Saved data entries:
/-
Copyright (c) 2026 the pub-hodgecm-mathlib formalisation cell (harness21).  Prover seat hodgecm-mathlib-K2E4-p09 (g2), Track B «K2-LIT» ∕ h413
(`stmt-HodgeConjecture-24833`), line `K2_E3_EllipticInputs`, unit U3b, ROAD J of ‹S_loc›, leaf (J3r) «rank-one mass at a ramified odd place», road R3 (r), LETTER (E-ram):
THE EP DATUM OF `U(Φ₂)_v` AT A RAMIFIED ODD PLACE WITH ITS CONSTANT `r · ν₂(K₂) = (q − 1)∕(q + 1)`.  2026-09-04.
-/
import Literature.NumberTheory.Rogawski1990.RankOneEulerPoincareNonsplitCentralValue               -- ★ J2♯ p855726∕p855689: the ramified leaf (`scalar_mem_vertexEdgeLevels`, levels `K♯_D`) + ROAD W fold (`rhoVertexActPlace`, (E)∕(N) feeders)
import Literature.NumberTheory.Automorphic.UnitaryTwoVertexEdgeStabilizerMassRatioRamifiedOdd     -- ★ LH4-p05 F7: `index_inf_…_of_sharp_of_uniformizer` (`[K♯:I] = q+1`, `[K⁰:I] = 2`), `forall_v_sharp_iff_coe_mem_map_conj`
import Literature.NumberTheory.LocalFields.RamifiedPlaceUnitNorms                                 -- ★ (U4) `valued_lt_one_of_galAdicCompletionMap_eq_neg_of_ramified_complexConj` (no anti-fixed unit at a tame place)
import Literature.NumberTheory.Weil1982.UnitaryFinTopFormRankOneSanitySplit                       -- ★ `valued_two_eq_one_of_not_mem` (`2 ∉ v ⇒ |2|_w = 1`)
import Literature.NumberTheory.Rogawski1990.LocalTransferIdentityCoreThreeWaySplit                -- ★ `ramificationIdx'_ne_one_of_not_isUnramifiedIn_of_subsingleton`
import Summits.HodgeConjecture.HodgeConjecture.Theorems.K2E3EPConstantIndexFormUnramified         -- ★ F5 (this seat): `inv_add_inv_sub_inv_eq_neg`; brings ★ R2 `toReal_measure_coe_eq_relIndex_mul`
import HarnessLib
import Summits.BirchSwinnertonDyer.BirchSwinnertonDyer.Theses.PrintX8VSC
import HarnessLib

/-!
# Route `PrintX8VSC` (the print-keyed repair twin of `PrintX8VS`, director-bsd (267)(B)/(288)(a); born 2026-08-28T22:36Z),
# item stmt-BirchSwinnertonDyer-23746 `Assembly` — PROVED (the x8 planner's `assembly_holds`, package twinC-g33 v2.1
# `Sketch.lean`, against the born route file)

Cell `bsd-ssimc`, width seat `cruxlead-stmt-BirchSwinnertonDyer-19875-w3` (gen 10) under the 19875 LEAD, on the lane split agreed on the
host bus 2026-08-28T22:39Z–22:4xZ (w2 g11: glue 23743; this seat: 23744 + 23746). HONEST FRAMING: pure plumbing, no mathematics —
the assembly composes the route's own items: the glue gives the print-keyed ♯/♭ main conjecture `SharpFlatMainConjectureX8Contra` from
the two residual cruxes K′ (23732), C′ (23733), the held inputs, SPAN and the published bundle; the two links turn it into Miller's
missing `p`-part at analytic rank `0` resp. `1`; Gross–Zagier–Kolyvagin bookkeeping (`Typed.bsdp_of_missingPPartAt`) gives `BSD(E,3)`
at every X8 pair of analytic rank `≤ 1`, i.e. the leaf `WAllCornerX8`. K′, C′, the print-keyed main conjecture, the rank-one link's
BKO input, leaf X8 and BSD are NOT proved by this file; every antecedent stays a hypothesis of the implication.

References: route file `Theses/PrintX8VSC.lean` (rev 2); package `run/shared/lean/pub/bsd-print-x8/bsd-print-x8-plan/twinC-g33/Sketch.lean`
(`assembly_holds`, farm rc 0); [Miller2011LMS] §1 and Def. 1.1; [GrossZagier1986]; [Kolyvagin1990]; [Sprung2012] Main Conj. 7.21.
-/

set_option autoImplicit false
-- justification: the mandated namespace `Summit.BirchSwinnertonDyer.BirchSwinnertonDyer.Theorems`
-- (single-conjunct summit, Sub = Summit) repeats a segment by design (D-0017).
set_option linter.dupNamespace false

namespace Summit.BirchSwinnertonDyer.BirchSwinnertonDyer.Theorems.PrintX8VSCGlue

open Literature
open Summit.BirchSwinnertonDyer.BirchSwinnertonDyer.Theses.PrintX8VSC

/-- **Item stmt-BirchSwinnertonDyer-23746 `PrintX8VSC.Assembly` holds**: K′ → C′ → held inputs → SPAN → published bundle → glue →
rank-0 link → rank-1 link → GZK → the X8 leaf `WAllCornerX8`. Proof (the planner's `assembly_holds`, token for token): the glue yields
the print-keyed main conjecture `hMC`; the links give `Typed.MissingPPartAt` at analytic rank `0` / `1`; the rank split and
`Typed.bsdp_of_missingPPartAt` (GZK) conclude. Unconditional as an implication; closes the assembly item only.
[cite: Miller2011LMS, §1 and Def. 1.1] [cite: Sprung2012, Main Conj. 7.21 (p. 1505)] -/
theorem assembly_holds : Assembly := by
  intro hResK hResC hHeld hSpan hPub hGlueMC hLink0 hLink1 hGZK
  have hMC : SharpFlatMainConjectureX8Contra := hGlueMC hResK hResC hHeld hSpan hPub
  have h0 := hLink0 hPub hGZK hMC
  have h1 := hLink1 hPub hGZK hMC
  unfold RankEqAnalyticRankLeOne at hGZK
  intro W _ _ p _ _ hX hr
  rcases Nat.le_one_iff_eq_zero_or_eq_one.mp hr with hr0 | hr1
  · exact NumberTheory.EllipticCurves.Rank1Residual.Typed.bsdp_of_missingPPartAt W p hGZK hr (h0 W p hX hr0)
  · exact NumberTheory.EllipticCurves.Rank1Residual.Typed.bsdp_of_missingPPartAt W p hGZK hr (h1 W p hX hr1)

end Summit.BirchSwinnertonDyer.BirchSwinnertonDyer.Theorems.PrintX8VSCGlue
import Mathlib
import HarnessLib
import Literature.Analysis.FluidPDE.ClassicalSolution
import Literature.Analysis.FluidPDE.LerayHopf
import Literature.Analysis.FluidPDE.SuitableWeak
import Summits.NavierStokesRegularity.Statement
import Summits.NavierStokesRegularity.NavierStokesRegularity.Theses.QuarterJolt
import Summits.NavierStokesRegularity.NavierStokesRegularity.Theses.HodographBetchov
import Summits.NavierStokesRegularity.NavierStokesRegularity.Theorems.QuarterJoltEnergyJumpLaw
import Summits.NavierStokesRegularity.NavierStokesRegularity.Theorems.QuarterJoltNoTerminalJoltPosition
import Summits.NavierStokesRegularity.NavierStokesRegularity.Theorems.HodographBetchovFastClassSqueezeNoConcentration

/-!
# Route QuarterJolt — crux `NoTerminalJolt` (stmt-NavierStokesRegularity-26463), LEAD line
# `regular_split` rev 4: POSITION of the energy-jump law — the crux implies the energy equality at
# every time of the frame and the shelf statement stmt-18118 `HodographBetchov.NoFastEnergyConcentration`

Seat ns-ntj-p1 g3 (LEAD of the crux; `--supports 26463 --as helper`), companion of
`QuarterJoltEnergyJumpLaw.lean` (the ENERGY-JUMP LAW of the Leray–Hopf class). Pure logic over landed
theorems; by-name statements for the registry's readers.

Abbreviations (each spelled out VERBATIM below): `NTJ` = `Theses.QuarterJolt.NoTerminalJolt`;
`EE(T)` = strong `L²`-continuity of the trajectory into `T`, `‖u(t) − u(T)‖_{L²} → 0` as `t ↑ T` — for a
Leray–Hopf solution exactly the ENERGY EQUALITY AT `T` / no energy jump (`QuarterJoltEnergyJumpLaw`:
`tendsto_eLpNorm_sub_iff_tendsto_integral_norm_sub_sq`, `tendsto_integral_norm_sq_iff_…`);
`NoFastEnergyConcentration` = stmt-18118 (route HodographBetchov, crux X₁: the kinetic energy is
uniformly integrable over speed classes up to `T`); `NoTypeIBlowup` = stmt-1217; `TypeIIJolt` = stub 3 of
line `regular_split` rev 3.

* `energyEquality_of_noTerminalJolt : NTJ → (∀ frame, EE(T))` — the crux implies the energy equality
  at EVERY time `T > 0` of every frame solution, in particular at every first blow-up time; in print
  this is known only at Type-I-in-time blow-ups (Leslie–Shvydkoy, ARMA 230 (2018) Thm. 1.2) — where, by
  the Type-I terminal jolt law (`typeI_terminalJoltLaw`, p629148), the crux itself FAILS unless there is
  no such blow-up: energy equality and terminal jolt are different things (cf. the caricature
  calibration `ssCaricature_energyContinuous_and_jolts`).
* `noFastEnergyConcentration_of_noTerminalJolt : NTJ → NoFastEnergyConcentration` (stmt-18118 BY NAME
  and VERBATIM) — a typed edge between two OPEN cruxes of different routes, through the landed
  `FastClassSqueeze.Birth.stub_no_fast_energy_concentration_of_tendsto` (strong continuity into `T` ⇒
  no fast-energy concentration).
* `typeIIJolt_iff_typeIIEnergyEquality_and_typeIIRate` — exactness of the reshaped skeleton
  `Cruxes/NoTerminalJolt/Lines/regular_split.lean` rev 4: the Type-II half `TypeIIJolt` is EQUIVALENT
  to the conjunction of `TypeIIEnergyEquality` (a non-Type-I first blow-up in the frame has no energy
  jump: `EE(T)`) and `TypeIIRate` (given `EE(T)`, the rate: `D → 0`); with
  `NoTerminalJolt.iff_noTypeIBlowup_and_typeIIJolt` (p629677) this gives
  `iff_noTypeIBlowup_and_typeIIEnergyEquality_and_typeIIRate : NTJ ↔ NoTypeIBlowup ∧
  TypeIIEnergyEquality ∧ TypeIIRate`.

HONEST FRAMING: implications and equivalences between OPEN statements (NTJ 26463, stmt-18118,
stmt-1217, the energy equality at a first blow-up time); nothing here proves any of them or
Navier–Stokes regularity. No summit statement is proved here. Lint note: the imports of
`Theses.HodographBetchov` / `HodographBetchovFastClassSqueezeNoConcentration` (needed to conclude
stmt-18118 BY NAME through its landed helper) carry the known `theses-cone` advisory. [folklore]
-/

noncomputable section

-- the summit and its single sub-problem share the name (CONVENTIONS §1), as in every Theorems file
set_option linter.dupNamespace false

namespace Summit.NavierStokesRegularity.NavierStokesRegularity.Theorems

open MeasureTheory Set Function Filter Topology
open scoped NNReal ENNReal
open Literature.Analysis.FluidPDE

namespace NoTerminalJolt

/-- **`NoTerminalJolt ⇒ energy equality at every time of the frame.`** The crux BY NAME implies: for
every `ν, T > 0` and every classical solution on `[0,T)`, Leray–Hopf on `[0,T]` from a rapidly decaying
datum, the trajectory is strongly `L²`-continuous into `T` (`‖u(t) − u(T)‖_{L²} → 0`, the energy
equality at `T`; `u(T)` is the Leray–Hopf terminal value). At a first blow-up time this is the (open in
general) energy equality at the blow-up time; the crux asks for the RATE `o((T−t)^{1/4})` on top.
[folklore] -/
theorem energyEquality_of_noTerminalJolt (h : Theses.QuarterJolt.NoTerminalJolt) :
    ∀ (ν T : ℝ), 0 < ν → 0 < T →
      ∀ (u : ℝ → EuclideanSpace ℝ (Fin 3) → EuclideanSpace ℝ (Fin 3))
        (p : ℝ → EuclideanSpace ℝ (Fin 3) → ℝ),
        Literature.Analysis.FluidPDE.IsClassicalNSSolutionOn (Set.Ico 0 T) ν 0 u p →
        Literature.Analysis.FluidPDE.IsLerayHopfOn T ν 0 (u 0) u →
        Literature.Analysis.FluidPDE.HasRapidSpatialDecay (u 0) →
        Filter.Tendsto (fun t => MeasureTheory.eLpNorm (u t - u T) 2 MeasureTheory.volume)
          (nhdsWithin T (Set.Iio T)) (nhds 0) :=
  fun ν T hν hT u p hcl hLH hdec =>
    tendsto_eLpNorm_sub_of_tendsto_joltFunctional hT hLH (h ν T hν hT u p hcl hLH hdec)

/-- **`NoTerminalJolt ⇒ continuity of the energy at every time of the frame`** (`∫‖u(t)‖² → ∫‖u(T)‖²`
as `t ↑ T`: no energy jump). [folklore] -/
theorem energyContinuous_of_noTerminalJolt (h : Theses.QuarterJolt.NoTerminalJolt) :
    ∀ (ν T : ℝ), 0 < ν → 0 < T →
      ∀ (u : ℝ → EuclideanSpace ℝ (Fin 3) → EuclideanSpace ℝ (Fin 3))
        (p : ℝ → EuclideanSpace ℝ (Fin 3) → ℝ),
        Literature.Analysis.FluidPDE.IsClassicalNSSolutionOn (Set.Ico 0 T) ν 0 u p →
        Literature.Analysis.FluidPDE.IsLerayHopfOn T ν 0 (u 0) u →
        Literature.Analysis.FluidPDE.HasRapidSpatialDecay (u 0) →
        Filter.Tendsto (fun t => ∫ x, ‖u t x‖ ^ 2) (nhdsWithin T (Set.Iio T))
          (nhds (∫ x, ‖u T x‖ ^ 2)) :=
  fun ν T hν hT u p hcl hLH hdec =>
    tendsto_integral_norm_sq_of_tendsto_joltFunctional hT hLH (h ν T hν hT u p hcl hLH hdec)

/-- **`NoTerminalJolt ⇒ NoFastEnergyConcentration`** (crux stmt-26463 BY NAME ⇒ shelf statement
stmt-18118 VERBATIM): in the frame, the kinetic energy is uniformly integrable over speed classes up
to `T` — strong `L²`-continuity into `T` (`energyEquality_of_noTerminalJolt`) fed into the landed
`FastClassSqueeze.Birth.stub_no_fast_energy_concentration_of_tendsto`. A typed edge between two OPEN
cruxes of different routes; nothing is asserted about either. [folklore] -/
theorem noFastEnergyConcentration_of_noTerminalJolt' (h : Theses.QuarterJolt.NoTerminalJolt) :
    ∀ (ν T : ℝ), 0 < ν → 0 < T →
      ∀ (u : ℝ → EuclideanSpace ℝ (Fin 3) → EuclideanSpace ℝ (Fin 3))
        (p : ℝ → EuclideanSpace ℝ (Fin 3) → ℝ),
        Literature.Analysis.FluidPDE.IsClassicalNSSolutionOn (Set.Ico 0 T) ν 0 u p →
        Literature.Analysis.FluidPDE.IsLerayHopfOn T ν 0 (u 0) u →
        Literature.Analysis.FluidPDE.HasRapidSpatialDecay (u 0) →
        ∀ ε : ℝ, 0 < ε → ∃ l : ℝ, 0 < l ∧ ∀ t ∈ Set.Ico 0 T,
          ∫⁻ x in {x : EuclideanSpace ℝ (Fin 3) | l < ‖u t x‖}, ‖u t x‖ₑ ^ 2 ≤ ENNReal.ofReal ε :=
  fun ν T hν hT u p hcl hLH hdec =>
    FastClassSqueeze.Birth.stub_no_fast_energy_concentration_of_tendsto ν T hν hT u p hcl hLH hdec
      (energyEquality_of_noTerminalJolt h ν T hν hT u p hcl hLH hdec)

/-- **`NoTerminalJolt ⇒ HodographBetchov.NoFastEnergyConcentration`** (both cruxes BY NAME: route
QuarterJolt's stmt-26463 implies route HodographBetchov's stmt-18118). [folklore] -/
theorem noFastEnergyConcentration_of_noTerminalJolt (h : Theses.QuarterJolt.NoTerminalJolt) :
    Theses.HodographBetchov.NoFastEnergyConcentration :=
  noFastEnergyConcentration_of_noTerminalJolt' h

/-! ### Exactness of the reshaped skeleton (rev 4): the Type-II half splits as «no energy jump» ∧ «rate» -/

/-- **`TypeIIJolt ⟺ TypeIIEnergyEquality ∧ TypeIIRate`** — exactness of the reshaped skeleton
`Cruxes/NoTerminalJolt/Lines/regular_split.lean` rev 4. `TypeIIJolt` (stub 3 of rev 3): a NON-Type-I
first blow-up in the frame has no terminal jolt. `TypeIIEnergyEquality`: such a blow-up has no energy
jump at `T` (`‖u(t) − u(T)‖_{L²} → 0`). `TypeIIRate`: such a blow-up WITH the energy equality at `T`
has no terminal jolt. `→`: the energy-jump law (`tendsto_eLpNorm_sub_of_tendsto_joltFunctional`) and
weakening; `←`: composition. All three statements are OPEN; nothing is asserted about them. [folklore] -/
theorem typeIIJolt_iff_typeIIEnergyEquality_and_typeIIRate :
    (∀ (ν T : ℝ), 0 < ν → 0 < T →
      ∀ (u : ℝ → EuclideanSpace ℝ (Fin 3) → EuclideanSpace ℝ (Fin 3))
        (p : ℝ → EuclideanSpace ℝ (Fin 3) → ℝ),
        Literature.Analysis.FluidPDE.IsMaximalSmoothSolution ν 0 u p T →
        Literature.Analysis.FluidPDE.IsLerayHopfOn T ν 0 (u 0) u →
        Literature.Analysis.FluidPDE.HasRapidSpatialDecay (u 0) →
        ¬ Literature.Analysis.FluidPDE.IsTypeIBlowup u T →
        Filter.Tendsto (fun t : ℝ => (Real.sqrt (T - t))⁻¹ * ∫ x, ‖u t x - u T x‖ ^ 2)
          (nhdsWithin T (Set.Iio T)) (nhds 0)) ↔
    ((∀ (ν T : ℝ), 0 < ν → 0 < T →
      ∀ (u : ℝ → EuclideanSpace ℝ (Fin 3) → EuclideanSpace ℝ (Fin 3))
        (p : ℝ → EuclideanSpace ℝ (Fin 3) → ℝ),
        Literature.Analysis.FluidPDE.IsMaximalSmoothSolution ν 0 u p T →
        Literature.Analysis.FluidPDE.IsLerayHopfOn T ν 0 (u 0) u →
        Literature.Analysis.FluidPDE.HasRapidSpatialDecay (u 0) →
        ¬ Literature.Analysis.FluidPDE.IsTypeIBlowup u T →
        Filter.Tendsto (fun t => MeasureTheory.eLpNorm (u t - u T) 2 MeasureTheory.volume)
          (nhdsWithin T (Set.Iio T)) (nhds 0)) ∧
    (∀ (ν T : ℝ), 0 < ν → 0 < T →
      ∀ (u : ℝ → EuclideanSpace ℝ (Fin 3) → EuclideanSpace ℝ (Fin 3))
        (p : ℝ → EuclideanSpace ℝ (Fin 3) → ℝ),
        Literature.Analysis.FluidPDE.IsMaximalSmoothSolution ν 0 u p T →
        Literature.Analysis.FluidPDE.IsLerayHopfOn T ν 0 (u 0) u →
        Literature.Analysis.FluidPDE.HasRapidSpatialDecay (u 0) →
        ¬ Literature.Analysis.FluidPDE.IsTypeIBlowup u T →
        Filter.Tendsto (fun t => MeasureTheory.eLpNorm (u t - u T) 2 MeasureTheory.volume)
          (nhdsWithin T (Set.Iio T)) (nhds 0) →
        Filter.Tendsto (fun t : ℝ => (Real.sqrt (T - t))⁻¹ * ∫ x, ‖u t x - u T x‖ ^ 2)
          (nhdsWithin T (Set.Iio T)) (nhds 0))) := by
  refine ⟨fun h => ⟨fun ν T hν hT u p hmax hLH hdec hnI => ?_,
      fun ν T hν hT u p hmax hLH hdec hnI _ => h ν T hν hT u p hmax hLH hdec hnI⟩,
    fun h ν T hν hT u p hmax hLH hdec hnI =>
      h.2 ν T hν hT u p hmax hLH hdec hnI (h.1 ν T hν hT u p hmax hLH hdec hnI)⟩
  exact tendsto_eLpNorm_sub_of_tendsto_joltFunctional hT hLH (h ν T hν hT u p hmax hLH hdec hnI)

/-- **`NoTerminalJolt ⟺ NoTypeIBlowup ∧ TypeIIEnergyEquality ∧ TypeIIRate`** — exactness of the whole
reshaped skeleton rev 4 (regular-time half a theorem, p619494; Type-I half = stmt-1217 VERBATIM by the
Type-I terminal jolt law, `iff_noTypeIBlowup_and_typeIIJolt`, p629677; Type-II half split by the
energy-jump law). All conjuncts are OPEN statements; nothing is asserted about them. [folklore] -/
theorem iff_noTypeIBlowup_and_typeIIEnergyEquality_and_typeIIRate :
    Theses.QuarterJolt.NoTerminalJolt ↔
      ((∀ (ν T : ℝ), 0 < ν → 0 < T →
        ∀ (u : ℝ → EuclideanSpace ℝ (Fin 3) → EuclideanSpace ℝ (Fin 3))
          (p : ℝ → EuclideanSpace ℝ (Fin 3) → ℝ),
          Literature.Analysis.FluidPDE.IsClassicalNSSolutionOn (Set.Ico 0 T) ν 0 u p →
          Literature.Analysis.FluidPDE.IsLerayHopfOn T ν 0 (u 0) u →
          Literature.Analysis.FluidPDE.HasRapidSpatialDecay (u 0) →
          Literature.Analysis.FluidPDE.IsTypeIBlowup u T →
          Literature.Analysis.FluidPDE.HasSmoothExtensionPast ν 0 u T) ∧
      (∀ (ν T : ℝ), 0 < ν → 0 < T →
        ∀ (u : ℝ → EuclideanSpace ℝ (Fin 3) → EuclideanSpace ℝ (Fin 3))
          (p : ℝ → EuclideanSpace ℝ (Fin 3) → ℝ),
          Literature.Analysis.FluidPDE.IsMaximalSmoothSolution ν 0 u p T →
          Literature.Analysis.FluidPDE.IsLerayHopfOn T ν 0 (u 0) u →
          Literature.Analysis.FluidPDE.HasRapidSpatialDecay (u 0) →
          ¬ Literature.Analysis.FluidPDE.IsTypeIBlowup u T →
          Filter.Tendsto (fun t => MeasureTheory.eLpNorm (u t - u T) 2 MeasureTheory.volume)
            (nhdsWithin T (Set.Iio T)) (nhds 0)) ∧
      (∀ (ν T : ℝ), 0 < ν → 0 < T →
        ∀ (u : ℝ → EuclideanSpace ℝ (Fin 3) → EuclideanSpace ℝ (Fin 3))
          (p : ℝ → EuclideanSpace ℝ (Fin 3) → ℝ),
          Literature.Analysis.FluidPDE.IsMaximalSmoothSolution ν 0 u p T →
          Literature.Analysis.FluidPDE.IsLerayHopfOn T ν 0 (u 0) u →
          Literature.Analysis.FluidPDE.HasRapidSpatialDecay (u 0) →
          ¬ Literature.Analysis.FluidPDE.IsTypeIBlowup u T →
          Filter.Tendsto (fun t => MeasureTheory.eLpNorm (u t - u T) 2 MeasureTheory.volume)
            (nhdsWithin T (Set.Iio T)) (nhds 0) →
          Filter.Tendsto (fun t : ℝ => (Real.sqrt (T - t))⁻¹ * ∫ x, ‖u t x - u T x‖ ^ 2)
            (nhdsWithin T (Set.Iio T)) (nhds 0))) := by
  rw [iff_noTypeIBlowup_and_typeIIJolt, typeIIJolt_iff_typeIIEnergyEquality_and_typeIIRate]

end NoTerminalJolt

end Summit.NavierStokesRegularity.NavierStokesRegularity.Theorems

end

[Problem details]:
Go through the data above and copy each line in which "EllipticCurves" appears.

[Output for this exercise]:
  · exact NumberTheory.EllipticCurves.Rank1Residual.Typed.bsdp_of_missingPPartAt W p hGZK hr (h0 W p hX hr0)
  · exact NumberTheory.EllipticCurves.Rank1Residual.Typed.bsdp_of_missingPPartAt W p hGZK hr (h1 W p hX hr1)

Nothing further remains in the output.